Your objective =
Show all lines from the data that include the word "IsGalois".

(Stored data)
::::::::::
import Literature.AlgebraicGeometry.Resolution.ArithmeticalThreefoldsLocalDescentDecompositionHead
import Literature.AlgebraicGeometry.Resolution.Prop81HeadOfGlue
import HarnessLib

/-!
# Cossart–Piltant 2019, (C4) `CossartPiltant2019ReductionP`: the chain with the head of [CoP1] Prop. 9.3 DISCHARGED modulo monomialization with denominator control

Topic: `Literature/AlgebraicGeometry/Resolution`. PROOF side of `CossartPiltant2019ReductionP`
(`ArithmeticalThreefoldsLocal.lean`), input (C4). In
`cossartPiltant2019ReductionP_of_cjs_of_stableInertia_of_head`
(`ArithmeticalThreefoldsLocalDescentDecompositionHead.lean`) the head of the decomposition
layer of [CoP1] Prop. 9.3 — [CoP1] Prop. 8.1 (1)–(2) in the model reading plus the choice
(46) — is the hypothesis `hHead`. By `head_conclusion_of_monomialization`
(`Prop81HeadOfGlue.lean`) `hHead` follows from the hypotheses `CossartPiltant2019Principalization`
and `hEmb` already present in the chain and ONE hypothesis `hMono`: the model form of
[CoP1] Prop. 4.1 for one element along the valuation (a finer local uniformization in which
a given element is a monomial) WITH the denominator clause of property (1) — the new
generators are quotients of elements of the old local ring by divisors of powers of the
element (what the embedded resolution of its zero locus, an isomorphism off it, provides).
This file records the resulting chain
`CossartPiltant2019Local → CossartPiltant2019Principalization → CossartJannsenSaito2020General
→ hEmb → hStabLoc → hStabIη → hMono → CossartPiltant2019ReductionP`
(`cossartPiltant2019ReductionP_of_cjs_of_stableInertia_of_monomialization`).

Everything is PROVED; no named facts, definitions, instances or notation are introduced.

## Sources

* V. Cossart, O. Piltant, J. Algebra 529 (2019): Props. 4.3, 4.4 and proof of Prop. 4.10
  (arXiv v1: Props. 4.2, 4.3, 4.8). [CossartPiltant2019]
* V. Cossart, O. Piltant, J. Algebra 320 (2008): Prop. 4.1, Prop. 8.1, Prop. 9.3 and their
  proofs (HAL hal-00139124, pp. 6–7, 22–23, 26–30). [CossartPiltant2008]
-/

noncomputable section

open CategoryTheory AlgebraicGeometry TopologicalSpace IsLocalRing _root_.Polynomial
  _root_.IntermediateField

namespace Literature.AlgebraicGeometry.Resolution

universe u

set_option maxHeartbeats 800000 in
/-- **The chain for (C4) with the head of [CoP1] Prop. 9.3 replaced by monomialization with
denominator control** (`hMono`, see the module docstring); all of [CoP1] Prop. 8.1 after the
principalization stage, the choice (46), property (1) and the extraction of the head are
discharged by `head_conclusion_of_monomialization`.
[cite: CossartPiltant2019, Props. 4.3, 4.4 and proof of Prop. 4.10 (arXiv v1: Props. 4.2, 4.3, 4.8, pp. 50–54)]
[cite: CossartPiltant2008, Prop. 4.1, Prop. 8.1, Prop. 9.3 and their proofs (HAL pp. 6–7, 22–23, 26–30)] -/
theorem cossartPiltant2019ReductionP_of_cjs_of_stableInertia_of_monomialization
    (hloc : CossartPiltant2019Local.{u}) (h44 : CossartPiltant2019Principalization.{u})
    (hCJS : CossartJannsenSaito2020General.{u})
    (hEmb : ∀ (Z : Scheme.{u}) [IsIntegral Z] [IsNoetherian Z], Scheme.IsRegular Z →
      Scheme.IsExcellent Z → ∀ (X : Set Z), IsClosed X → X ≠ Set.univ → topologicalKrullDim X ≤ 2 →
        ∃ (Z' : Scheme.{u}) (π : Z' ⟶ Z), IsProper π ∧ Function.Surjective π.base ∧
          (∃ U : Z.Opens, (U : Set Z) = Xᶜ ∧ IsIso (π ∣_ U)) ∧
          IsStrictNormalCrossingsDivisor Z' (π.base ⁻¹' X))
    (hStabLoc :
      ∀ (p : ℕ), p.Prime →
      ∀ (S : Type u) [CommRing S] [IsDomain S] [IsRegularLocalRing S],
        IsExcellentRing S → ringKrullDim S = 3 → CharP (ResidueField S) p →
        IsAdicComplete (maximalIdeal S) S →
      ∀ (E : Type u) [Field E] [Algebra S E], Function.Injective (algebraMap S E) →
        IsAlgClosed E → Algebra.IsAlgebraic S E →
      ∀ (OE : ValuationSubring E), (∀ s : S, algebraMap S E s ∈ OE) →
        (∀ s ∈ maximalIdeal S, OE.valuation (algebraMap S E s) < 1) →
        (∀ y : OE, ∃ q : S[X], (∃ i, q.coeff i ∉ maximalIdeal S) ∧
          OE.valuation (q.eval₂ (algebraMap S E) y) < 1) →
      Nonempty OE.valuation.RankOne →
      ∀ (ℓ : ℕ), ℓ.Prime → ℓ ≠ p → ∀ (ζ : E), IsPrimitiveRoot ζ ℓ →
      ∀ (A : Subfield E), (∀ s : S, algebraMap S E s ∈ A) → ζ ∈ A →
      ∀ (θ : E), θ ∉ A → θ ^ ℓ ∈ A → OE.valuation θ ≤ 1 →
        Module.finrank A (adjoin A ({θ} : Set E)) = ℓ → IsGalois A (adjoin A ({θ} : Set E)) →
        inertiaGroupIn OE (adjoin A ({θ} : Set E)) = ⊤ →
        (∃ t : Finset E, (t : Set E) ⊆ (adjoin A ({θ} : Set E)).toSubfield ∧
          (adjoin A ({θ} : Set E)).toSubfield ≤
            Subfield.closure (Set.range (algebraMap S E) ∪ (t : Set E)) ∧
          ∃ hTO : (Algebra.adjoin S (t : Set E)).toSubring ≤ OE.toSubring,
            IsRegularLocalRing (Localization.AtPrime
              (Ideal.comap (Subring.inclusion hTO) (maximalIdeal OE)))) →
        (∃ t : Finset E, (t : Set E) ⊆ (adjoin A ({θ} : Set E)).toSubfield ∧
          (adjoin A ({θ} : Set E)).toSubfield ≤
            Subfield.closure (Set.range (algebraMap S E) ∪ (t : Set E)) ∧
          ∃ hTO : (Algebra.adjoin S (t : Set E)).toSubring ≤ OE.toSubring,
            IsRegularLocalRing (Localization.AtPrime
              (Ideal.comap (Subring.inclusion hTO) (maximalIdeal OE))) ∧
            ∀ (τ : adjoin A ({θ} : Set E) ≃ₐ[A] adjoin A ({θ} : Set E))
              (x : adjoin A ({θ} : Set E)),
              (x : E) ∈ locAtCentre (Algebra.adjoin S (t : Set E)).toSubring OE →
              ((τ x : adjoin A ({θ} : Set E)) : E) ∈
                locAtCentre (Algebra.adjoin S (t : Set E)).toSubring OE))
    (hStabIη :
      ∀ (p : ℕ), p.Prime →
      ∀ (S : Type u) [CommRing S] [IsDomain S] [IsRegularLocalRing S],
        IsExcellentRing S → ringKrullDim S = 3 → CharP (ResidueField S) p →
        IsAdicComplete (maximalIdeal S) S →
      ∀ (E : Type u) [Field E] [Algebra S E], Function.Injective (algebraMap S E) →
        IsAlgClosed E → Algebra.IsAlgebraic S E →
      ∀ (OE : ValuationSubring E), (∀ s : S, algebraMap S E s ∈ OE) →
        (∀ s ∈ maximalIdeal S, OE.valuation (algebraMap S E s) < 1) →
        (∀ y : OE, ∃ q : S[X], (∃ i, q.coeff i ∉ maximalIdeal S) ∧
          OE.valuation (q.eval₂ (algebraMap S E) y) < 1) →
      Nonempty OE.valuation.RankOne →
      ∀ (M : Subfield E), (∀ s : S, algebraMap S E s ∈ M) →
      ∀ (N : IntermediateField M E) [FiniteDimensional M N] [IsGalois M N],
      ∀ (η : E), η ∈ OE → η ∈ (lift (fixedField (inertiaGroupIn OE N))).toSubfield →
        (∃ F : Polynomial E, F.Monic ∧
          (∀ k, F.coeff k ∈ OE ∧
            F.coeff k ∈ (lift (fixedField (decompositionGroupIn OE N))).toSubfield) ∧
          F.eval η = 0 ∧ OE.valuation ((derivative F).eval η) = 1) →
        (lift (fixedField (inertiaGroupIn OE N))).toSubfield =
          (IntermediateField.adjoin (lift (fixedField (decompositionGroupIn OE N))).toSubfield
            ({η} : Set E)).toSubfield →
        (∃ t : Finset E, (t : Set E) ⊆ (lift (fixedField (inertiaGroupIn OE N))).toSubfield ∧
          (lift (fixedField (inertiaGroupIn OE N))).toSubfield ≤
            Subfield.closure (Set.range (algebraMap S E) ∪ (t : Set E)) ∧
          ∃ hTO : (Algebra.adjoin S (t : Set E)).toSubring ≤ OE.toSubring,
            IsRegularLocalRing (Localization.AtPrime
              (Ideal.comap (Subring.inclusion hTO) (maximalIdeal OE)))) →
        ∃ t : Finset E, (t : Set E) ⊆ (lift (fixedField (inertiaGroupIn OE N))).toSubfield ∧
          (lift (fixedField (inertiaGroupIn OE N))).toSubfield ≤
            Subfield.closure (Set.range (algebraMap S E) ∪ (t : Set E)) ∧
          ∃ hTO : (Algebra.adjoin S (t : Set E)).toSubring ≤ OE.toSubring,
            IsRegularLocalRing (Localization.AtPrime
              (Ideal.comap (Subring.inclusion hTO) (maximalIdeal OE))) ∧
            (∀ τ ∈ decompositionGroupIn OE N, ∀ x : N,
              (x : E) ∈ locAtCentre (Algebra.adjoin S (t : Set E)).toSubring OE →
              ((τ x : N) : E) ∈ locAtCentre (Algebra.adjoin S (t : Set E)).toSubring OE) ∧
            η ∈ locAtCentre (Algebra.adjoin S (t : Set E)).toSubring OE)
    (hMono :
      ∀ (p : ℕ), p.Prime →
      ∀ (S : Type u) [CommRing S] [IsDomain S] [IsRegularLocalRing S],
        IsExcellentRing S → ringKrullDim S = 3 → CharP (ResidueField S) p →
        IsAdicComplete (maximalIdeal S) S →
      ∀ (E : Type u) [Field E] [Algebra S E], Function.Injective (algebraMap S E) →
        IsAlgClosed E → Algebra.IsAlgebraic S E →
      ∀ (OE : ValuationSubring E), (∀ s : S, algebraMap S E s ∈ OE) →
        (∀ s ∈ maximalIdeal S, OE.valuation (algebraMap S E s) < 1) →
        (∀ y : OE, ∃ q : S[X], (∃ i, q.coeff i ∉ maximalIdeal S) ∧
          OE.valuation (q.eval₂ (algebraMap S E) y) < 1) →
      Nonempty OE.valuation.RankOne →
      ∀ (M : Subfield E), (∀ s : S, algebraMap S E s ∈ M) →
      ∀ (N : IntermediateField M E) [FiniteDimensional M N] [IsGalois M N] (K' : Subfield E),
        M ≤ K' → K' ≤ (lift (fixedField (decompositionGroupIn OE N))).toSubfield →
        (∃ t : Finset E, (t : Set E) ⊆ K' ∧
          K' ≤ Subfield.closure (Set.range (algebraMap S E) ∪ (t : Set E)) ∧
          ∃ hTO : (Algebra.adjoin S (t : Set E)).toSubring ≤ OE.toSubring,
            IsRegularLocalRing (Localization.AtPrime
              (Ideal.comap (Subring.inclusion hTO) (maximalIdeal OE)))) →
      ∀ (t : Finset E), (t : Set E) ⊆ K' →
        ∀ hTO : (Algebra.adjoin S (t : Set E)).toSubring ≤ OE.toSubring,
        IsRegularLocalRing (locAtCentre (Algebra.adjoin S (t : Set E)).toSubring OE) →
        ∀ G : E, G ∈ locAtCentre (Algebra.adjoin S (t : Set E)).toSubring OE → G ≠ 0 →
          OE.valuation G < 1 →
        ∃ t' : Finset E, t ⊆ t' ∧ (t' : Set E) ⊆ K' ∧
          ∃ hT'O : (Algebra.adjoin S (t' : Set E)).toSubring ≤ OE.toSubring,
          IsRegularLocalRing (locAtCentre (Algebra.adjoin S (t' : Set E)).toSubring OE) ∧
          ∃ (x : Fin 3 → locAtCentre (Algebra.adjoin S (t' : Set E)).toSubring OE) (u : E)
            (α : Fin 3 → ℕ),
            (haveI := isLocalRing_locAtCentre hT'O
             Ideal.span (Set.range x) = maximalIdeal _) ∧
            u ∈ locAtCentre (Algebra.adjoin S (t' : Set E)).toSubring OE ∧ OE.valuation u = 1 ∧
            G = u * ∏ c, (x c : E) ^ α c ∧
            ∀ z ∈ (t' : Set E), ∃ a b : E,
              a ∈ locAtCentre (Algebra.adjoin S (t : Set E)).toSubring OE ∧
              b ∈ locAtCentre (Algebra.adjoin S (t : Set E)).toSubring OE ∧ a ≠ 0 ∧ z * a = b ∧
              ∃ (N : ℕ) (c : E), c ∈ locAtCentre (Algebra.adjoin S (t' : Set E)).toSubring OE ∧
                G ^ N = a * c) :
    CossartPiltant2019ReductionP.{u} :=
  cossartPiltant2019ReductionP_of_cjs_of_stableInertia_of_head hloc h44 hCJS hEmb hStabLoc hStabIη
    (fun p hp S _ _ _ hS hSdim hSchar hScomp E _ _ hinj hE halg OE hSO hdom hres hrk M hSM N _ _ K'
        hMK' hK'Z hLUK' t₁ ht₁M _ ht₁O _ t₁' ht₁'K' hext₁ => by
      haveI := halg
      exact head_conclusion_of_monomialization h44 hEmb hS hSdim hinj OE hSO hdom hres hrk M K' hSM
        hMK' hLUK' t₁ ht₁M ht₁O t₁' ht₁'K' hext₁
        (hMono p hp S hS hSdim hSchar hScomp E hinj hE halg OE hSO hdom hres hrk M hSM N K' hMK'
          hK'Z hLUK'))

end Literature.AlgebraicGeometry.Resolution

end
::::::::::
Answer section =
        Module.finrank A (adjoin A ({θ} : Set E)) = ℓ → IsGalois A (adjoin A ({θ} : Set E)) →
      ∀ (N : IntermediateField M E) [FiniteDimensional M N] [IsGalois M N],
      ∀ (N : IntermediateField M E) [FiniteDimensional M N] [IsGalois M N] (K' : Subfield E),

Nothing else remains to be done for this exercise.